• **Input material**
import Literature.Algebra.Homology.OrderedCechSystemAugmentExact
import Literature.Algebra.Homology.OrderedCechPairSystemFlip
import HarnessLib

/-!
# The column criterion of the ordered Čech bicomplex from the individual systems `P(σ, ·)` (Stacks 0BEC, 0133)

Layer `Literature/Algebra/Homology` (proved lemmas only; 0 `def`, 0 named facts, no instance, no notation; pure homological algebra over
a commutative ring `A`). The comparison theorems of `Algebra/Homology/OrderedCechPairSystemResolution(Memberwise)` ask, column by column,
that the `κ`-system of `σ`-cochains `cochainSystem P a = (t ↦ Čᵃ(P(·, t)) = Π_σ P σ t)` be Čech-resolved by its empty member
`Čᵃ(P(·, ∅))` (hypothesis (H2col): `QuasiIso (sysAugmentHom (cochainSystem P a))`). Since that system is the PRODUCT over the
`a`-simplices `σ` of the `κ`-systems `P(σ, ·) = P.obj σ`, and the augmentation and the Čech differentials act componentwise in `σ`
(`sysAugment_cochainSystem_apply`, `sysD_cochainSystem_apply`, `sysComplex_d_cochainSystem_apply` — slicing at `σ`, via
`Algebra/Homology/OrderedCechPairSystemFlip.ext0At_cochainSystem_apply`), the elementwise resolution conditions for EACH `P(σ, ·)`
give those for `cochainSystem P a` by componentwise choice, whence

* **`quasiIso_sysAugmentHom_cochainSystem_of_memberwise`** — (H2col) in column `a` from: for every `a`-simplex `σ`, the augmented
  ordered Čech complex `P σ ∅ → Č⁰(P(σ, ·)) → Č¹(P(σ, ·)) → ⋯` is exact (elementwise binders, as in
  `Algebra/Homology/OrderedCechSystemAugmentExact.quasiIso_sysAugmentHom_of_exact`).

Library only (cell `pub-hodge-ring2`, count-neutral); proves nothing about any crux, route or conjecture. Mathlib searched (pin v4.32):
`HomologicalComplex.shape`, `Finset.sum_apply`, `Pi.smul_apply` (used).

## References

* The Stacks Project, Tag 0BEC (Künneth: the double Čech complex), Tag 0133, Tag 01FG. [StacksProject]
* U. Görtz, T. Wedhorn, *Algebraic Geometry II* (2023), Def. 21.68 (p. 180). [GortzWedhorn2023]
-/

universe u

open CategoryTheory CategoryTheory.Limits HomologicalComplex

set_option backward.isDefEq.respectTransparency false

namespace Literature.Algebra.Homology

namespace OrderedCech

variable {A : Type u} [CommRing A] {ι κ : Type} [LinearOrder ι] [LinearOrder κ]
  (P : Finset ι ⥤ Finset κ ⥤ ModuleCat.{u} A)

/-! ### §1 Slicing at an `a`-simplex `σ` -/

/-- The augmentation of `cochainSystem P a` is, componentwise in `σ`, the augmentation of `P(σ, ·)` (`rfl`).
[cite: GortzWedhorn2023, Def. 21.68 (p. 180)] -/
theorem sysAugment_cochainSystem_apply (a : ℤ) (g : SysCochain (P.flip.obj ∅) a) (τ : Simplex κ 0) (σ : Simplex ι a) :
    (sysAugment (cochainSystem P a) g τ : SysCochain (P.flip.obj τ.1) a) σ = sysAugment (P.obj σ.1) (g σ) τ := rfl

/-- The Čech differential of `cochainSystem P a` is, componentwise in `σ`, the Čech differential of `P(σ, ·)`.
[cite: GortzWedhorn2023, Def. 21.68 (p. 180)] -/
theorem sysD_cochainSystem_apply (a b : ℤ) (x : SysCochain (cochainSystem P a) b) (τ' : Simplex κ (b + 1)) (σ : Simplex ι a) :
    (sysD (cochainSystem P a) b x τ' : SysCochain (P.flip.obj τ'.1) a) σ =
      sysD (P.obj σ.1) b (fun τ => (x τ : SysCochain (P.flip.obj τ.1) a) σ) τ' := by
  rw [sysD_apply, sysD_apply, Finset.sum_apply]
  refine Finset.sum_congr rfl fun j _ => ?_
  rw [Pi.smul_apply, ext0At_cochainSystem_apply]

/-- The differentials of `Č•(cochainSystem P a)`, componentwise in `σ`, are those of `Č•(P(σ, ·))` (any pair of degrees).
[cite: GortzWedhorn2023, Def. 21.68 (p. 180)] -/
theorem sysComplex_d_cochainSystem_apply (a i j : ℤ) (y : SysCochain (cochainSystem P a) i) (τ : Simplex κ j)
    (σ : Simplex ι a) :
    ((((sysComplex (cochainSystem P a)).d i j).hom y : SysCochain (cochainSystem P a) j) τ :
        SysCochain (P.flip.obj τ.1) a) σ =
      (((sysComplex (P.obj σ.1)).d i j).hom (fun τ => (y τ : SysCochain (P.flip.obj τ.1) a) σ) :
        SysCochain (P.obj σ.1) j) τ := by
  by_cases hij : i + 1 = j
  · subst hij
    rw [sysComplex_d, sysComplex_d]
    exact sysD_cochainSystem_apply P a i y τ σ
  · rw [(sysComplex (cochainSystem P a)).shape i j hij, (sysComplex (P.obj σ.1)).shape i j hij]
    rfl

/-! ### §2 The column criterion from the systems `P(σ, ·)` -/

/-- **(H2col) in column `a` from the individual systems**: if for every `a`-simplex `σ` the augmented ordered Čech complex of the
`κ`-system `P(σ, ·)` is exact — `ε_σ` injective, every `0`-cocycle an augmented value, exactness in degrees `≥ 1` (elementwise) — then
the augmentation `Čᵃ(P(·, ∅))[0] ⟶ Č•(cochainSystem P a)` is a quasi-isomorphism (componentwise choice over the finite product
`Π_σ`, then `quasiIso_sysAugmentHom_of_exact`). [cite: StacksProject, Tag 0133] [cite: StacksProject, Tag 0BEC] -/
theorem quasiIso_sysAugmentHom_cochainSystem_of_memberwise (a : ℤ)
    (hinj : ∀ σ : Simplex ι a, Function.Injective (sysAugment (P.obj σ.1)))
    (hex₀ : ∀ σ : Simplex ι a, ∀ x : SysCochain (P.obj σ.1) 0, sysD (P.obj σ.1) 0 x = 0 →
      ∃ g : (P.obj σ.1).obj ∅, sysAugment (P.obj σ.1) g = x)
    (hex : ∀ σ : Simplex ι a, ∀ n : ℤ, 1 ≤ n → ∀ x : SysCochain (P.obj σ.1) n,
      ((sysComplex (P.obj σ.1)).d n (n + 1)).hom x = 0 →
        ∃ y : SysCochain (P.obj σ.1) (n - 1), ((sysComplex (P.obj σ.1)).d (n - 1) n).hom y = x) :
    QuasiIso (sysAugmentHom (cochainSystem P a)) := by
  apply quasiIso_sysAugmentHom_of_exact
  · -- injectivity, componentwise in `σ`
    intro g g' h
    funext σ
    apply hinj σ
    funext τ
    exact congr_fun (congr_fun h τ) σ
  · -- `0`-cocycles, componentwise in `σ`
    intro x hx
    have hc : ∀ σ : Simplex ι a, ∃ g : (P.obj σ.1).obj ∅,
        sysAugment (P.obj σ.1) g = fun τ => (x τ : SysCochain (P.flip.obj τ.1) a) σ := fun σ =>
      hex₀ σ _ (funext fun τ' => by
        have := congr_fun (congr_fun hx τ') σ
        rw [sysD_cochainSystem_apply] at this
        exact this)
    choose g hg using hc
    exact ⟨fun σ => g σ, funext fun τ => funext fun σ => congr_fun (hg σ) τ⟩
  · -- exactness in degrees `≥ 1`, componentwise in `σ`
    intro n hn x hx
    have hc : ∀ σ : Simplex ι a, ∃ y : SysCochain (P.obj σ.1) (n - 1),
        ((sysComplex (P.obj σ.1)).d (n - 1) n).hom y = fun τ => (x τ : SysCochain (P.flip.obj τ.1) a) σ := fun σ =>
      hex σ n hn _ (funext fun τ' => by
        have := congr_fun (congr_fun hx τ') σ
        rw [sysComplex_d_cochainSystem_apply] at this
        exact this)
    choose y hy using hc
    refine ⟨fun τ σ => y σ τ, funext fun τ => funext fun σ => ?_⟩
    rw [sysComplex_d_cochainSystem_apply]
    exact congr_fun (hy σ) τ

end OrderedCech

end Literature.Algebra.Homology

• **Work item**
Copy out the lines of the records above in which the string "Finset" appears.

• **Solution to the problem**
`HomologicalComplex.shape`, `Finset.sum_apply`, `Pi.smul_apply` (used).
  (P : Finset ι ⥤ Finset κ ⥤ ModuleCat.{u} A)
  rw [sysD_apply, sysD_apply, Finset.sum_apply]
  refine Finset.sum_congr rfl fun j _ => ?_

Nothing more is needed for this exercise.